import Literature.AlgebraicGeometry.Motives.Differentials
import Mathlib.AlgebraicGeometry.AffineScheme
import Mathlib.RingTheory.Localization.Away.Basic
import HarnessLib

/-!
# The basic open `D(r) ⊆ 𝒳` of an `R`-scheme is an `R[1/r]`-scheme

Let `𝒳 → Spec R` be an `R`-scheme (`Over (Spec R)`, the tree's `SchemeOver R`) and `r ∈ R`. The open
subscheme `D(r) = 𝒳_r` where (the image of) `r` is invertible carries a canonical structure of
scheme over any localization `S = R[1/r]` (`IsLocalization.Away r S`): the ring map
`R → Γ(𝒳, ⊤) → Γ(𝒳, D(r))` inverts `r`, hence extends to `S → Γ(𝒳, D(r)) ≅ Γ(D(r), ⊤)`, and
`D(r) → Spec Γ(D(r), ⊤) → Spec S` is the structure map (`baseBasicOpenOver`). We prove the two
compatibilities a user needs:

* `baseBasicOpenOver_hom_comp` — `D(r) → Spec S → Spec R` is the composite `D(r) ⊆ 𝒳 → Spec R`;
* `constToPresheaf_baseBasicOpen` — the structure morphism of presheaves of rings
  `R → 𝒪_{D(r)}` (the tree's `Motives.constToPresheaf`, the input of the algebraic de Rham complex
  `Crystalline.algebraicDeRhamComplex`) of `D(r)/R` is `R → S` followed by that of `D(r)/S`.

Everything is proved (Hartshorne II Ex. 2.4: `Hom(X, Spec A) = Hom(A, Γ(X, 𝒪_X))`; II Ex. 2.16:
`X_f`). For `R = W(k)`, `r = p`, `S = K = W[1/p]` (`Motives/WittSchemeGenericFibre`:
`K = Frac W(k)` IS `W[1/p]`, and `D(p)` is the image of the generic fibre) this makes the open
subscheme `𝒳[1/p] ⊆ 𝒳` a `K`-scheme — the form in which the generic fibre enters the comparison of
`Ω•_{𝒳/W}` with `Ω•_{X_K/K}` around `Crystalline.HodgeDeRhamDegeneratesModTorsion`.

## References

* R. Hartshorne, *Algebraic Geometry*, GTM 52 (1977), II Ex. 2.4, Ex. 2.16. [Hartshorne1977]
* A. Grothendieck, J. Dieudonné, EGA I (1971), §1.6 (morphisms into affine schemes). [folklore]
-/

noncomputable section

open CategoryTheory TopologicalSpace Opposite AlgebraicGeometry

universe u

namespace Literature.AlgebraicGeometry.Motives

variable {R S : Type u} [CommRing R] [CommRing S] [Algebra R S] (r : R) [IsLocalization.Away r S]
  (𝒳 : Over (Spec (CommRingCat.of R)))

/-- The structure ring homomorphism `R → Γ(𝒳, ⊤)` of an `R`-scheme `𝒳 → Spec R`
(`R ≅ Γ(Spec R) → Γ(𝒳, ⊤)`; the top component of `constToPresheaf 𝒳`). [folklore] -/
def toΓ : CommRingCat.of R ⟶ Γ(𝒳.left, ⊤) :=
  (Scheme.ΓSpecIso (CommRingCat.of R)).inv ≫ 𝒳.hom.appTop

/-- The structure map factors through the canonical map to the spectrum of global sections:
`𝒳 → Spec R` is `𝒳 → Spec Γ(𝒳, ⊤) → Spec R` (the `Γ ⊣ Spec` adjunction, Hartshorne II Ex. 2.4).
[folklore] -/
theorem hom_eq_toSpecΓ : 𝒳.hom = 𝒳.left.toSpecΓ ≫ Spec.map (toΓ 𝒳) := by
  rw [toΓ, Spec.map_comp, ← Scheme.toSpecΓ_naturality_assoc, ← SpecMap_ΓSpecIso_hom,
    ← Spec.map_comp, Iso.inv_hom_id, Spec.map_id, Category.comp_id]

/-- The basic open `D(r) = 𝒳_r ⊆ 𝒳` of (the image in `Γ(𝒳, ⊤)` of) `r ∈ R` (Hartshorne II Ex. 2.16).
[folklore] -/
def baseBasicOpen : 𝒳.left.Opens := 𝒳.left.basicOpen (toΓ 𝒳 r)

/-- `r` is invertible on `D(r)` (Mathlib `RingedSpace.isUnit_res_basicOpen`). [folklore] -/
theorem isUnit_map_baseBasicOpen :
    IsUnit ((toΓ 𝒳 ≫ 𝒳.left.presheaf.map (homOfLE le_top :
      baseBasicOpen r 𝒳 ⟶ ⊤).op) r) := by
  exact RingedSpace.isUnit_res_basicOpen _ (toΓ 𝒳 r)

/-- The ring homomorphism `R[1/r] → Γ(𝒳, D(r))` extending `R → Γ(𝒳, ⊤) → Γ(𝒳, D(r))`
(universal property of the localization, Mathlib `IsLocalization.Away.lift`). [folklore] -/
def awayToΓ : CommRingCat.of S ⟶ Γ(𝒳.left, baseBasicOpen r 𝒳) :=
  CommRingCat.ofHom (IsLocalization.Away.lift r (g := (toΓ 𝒳 ≫ 𝒳.left.presheaf.map
    (homOfLE le_top : baseBasicOpen r 𝒳 ⟶ ⊤).op).hom) (isUnit_map_baseBasicOpen r 𝒳))

/-- `R → R[1/r] → Γ(𝒳, D(r))` is `R → Γ(𝒳, ⊤) → Γ(𝒳, D(r))`. [folklore] -/
theorem algebraMap_comp_awayToΓ :
    CommRingCat.ofHom (algebraMap R S) ≫ awayToΓ r 𝒳 (S := S) =
      toΓ 𝒳 ≫ 𝒳.left.presheaf.map (homOfLE le_top : baseBasicOpen r 𝒳 ⟶ ⊤).op := by
  ext x
  simp only [awayToΓ, CommRingCat.hom_comp, CommRingCat.hom_ofHom, RingHom.coe_comp,
    Function.comp_apply, IsLocalization.Away.lift_eq]

/-- **`D(r) ⊆ 𝒳` is an `R[1/r]`-scheme**: the open subscheme `D(r)` with the structure map
`D(r) → Spec Γ(D(r), 𝒪) → Spec R[1/r]` (any `S` with `IsLocalization.Away r S`; for `𝒳` over
`W(k)` and `r = p` this is the generic fibre `𝒳[1/p]` over `K = W[1/p]`,
cf. `Motives/WittSchemeGenericFibre`). [folklore] -/
def baseBasicOpenOver : Over (Spec (CommRingCat.of S)) :=
  Over.mk ((baseBasicOpen r 𝒳 : 𝒳.left.Opens).toScheme.toSpecΓ ≫
    Spec.map ((awayToΓ r 𝒳) ≫ (baseBasicOpen r 𝒳 : 𝒳.left.Opens).topIso.inv))

/-- The underlying scheme of `baseBasicOpenOver r 𝒳` is the open subscheme `D(r)` (by `rfl`).
[folklore] -/
theorem baseBasicOpenOver_left : (baseBasicOpenOver r 𝒳 (S := S)).left = ↑(baseBasicOpen r 𝒳) :=
  rfl

/-- Ring-level compatibility of the two structures on `D(r)`:
`R → R[1/r] → Γ(𝒳, D(r)) ≅ Γ(D(r), ⊤)` equals `R → Γ(𝒳, ⊤) → Γ(D(r), ⊤)`. [folklore] -/
theorem algebraMap_comp_awayToΓ_comp_topIso_inv :
    CommRingCat.ofHom (algebraMap R S) ≫ awayToΓ r 𝒳 (S := S) ≫ (baseBasicOpen r 𝒳).topIso.inv =
      toΓ 𝒳 ≫ (baseBasicOpen r 𝒳).ι.appTop := by
  rw [reassoc_of% (algebraMap_comp_awayToΓ r 𝒳 (S := S)), Scheme.Opens.ι_appTop,
    Scheme.Opens.topIso_inv]
  erw [← Functor.map_comp]
  rfl

/-- **Compatibility of the structure maps**: `D(r) → Spec R[1/r] → Spec R` is `D(r) ⊆ 𝒳 → Spec R`,
i.e. `D(r)/R[1/r]` restricts to the open subscheme `D(r)/R` of `𝒳/R`. [folklore] -/
theorem baseBasicOpenOver_hom_comp :
    (baseBasicOpenOver r 𝒳 (S := S)).hom ≫ Spec.map (CommRingCat.ofHom (algebraMap R S)) =
      (baseBasicOpen r 𝒳).ι ≫ 𝒳.hom := by
  rw [hom_eq_toSpecΓ 𝒳, Scheme.toSpecΓ_naturality_assoc, ← Spec.map_comp,
    ← algebraMap_comp_awayToΓ_comp_topIso_inv r 𝒳 (S := S), Spec.map_comp, Spec.map_comp]
  simp only [baseBasicOpenOver, Over.mk_hom, Spec.map_comp, Category.assoc]
  rfl

/-- **The structure morphism `R → 𝒪_{D(r)}` of the `R`-scheme `D(r) ⊆ 𝒳 → Spec R` factors through
that of the `R[1/r]`-scheme `D(r) → Spec R[1/r]`**: `constToPresheaf` of the former is
`R → R[1/r]` followed by `constToPresheaf` of the latter (the input for comparing the de Rham
complexes `Ω•_{D(r)/R}` and `Ω•_{D(r)/R[1/r]}`). [folklore] -/
theorem constToPresheaf_baseBasicOpen :
    constToPresheaf (Over.mk ((baseBasicOpen r 𝒳).ι ≫ 𝒳.hom)) =
      (Functor.const _).map (CommRingCat.ofHom (algebraMap R S)) ≫
        constToPresheaf (baseBasicOpenOver r 𝒳 (S := S)) := by
  ext V : 2
  rw [NatTrans.comp_app, Functor.const_map_app]
  change (Scheme.ΓSpecIso (.of R)).inv ≫ ((baseBasicOpen r 𝒳).ι ≫ 𝒳.hom).appTop ≫
      (baseBasicOpen r 𝒳).toScheme.presheaf.map (homOfLE le_top).op =
    CommRingCat.ofHom (algebraMap R S) ≫ (Scheme.ΓSpecIso (.of S)).inv ≫
      ((baseBasicOpen r 𝒳).toScheme.toSpecΓ ≫
          Spec.map (awayToΓ r 𝒳 (S := S) ≫ (baseBasicOpen r 𝒳).topIso.inv)).appTop ≫
        (baseBasicOpen r 𝒳).toScheme.presheaf.map (homOfLE le_top).op
  rw [Scheme.Hom.comp_appTop, Scheme.Hom.comp_appTop, Scheme.toSpecΓ_appTop, Category.assoc,
    Category.assoc, ← Scheme.ΓSpecIso_inv_naturality_assoc, Iso.inv_hom_id_assoc, Category.assoc,
    reassoc_of% (algebraMap_comp_awayToΓ_comp_topIso_inv r 𝒳 (S := S)), toΓ, Category.assoc]

end Literature.AlgebraicGeometry.Motives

• EXERCISE:
Across the entries above, state how many lines include the string "that", with no other text.

• RESULT FOR THIS TASK:
2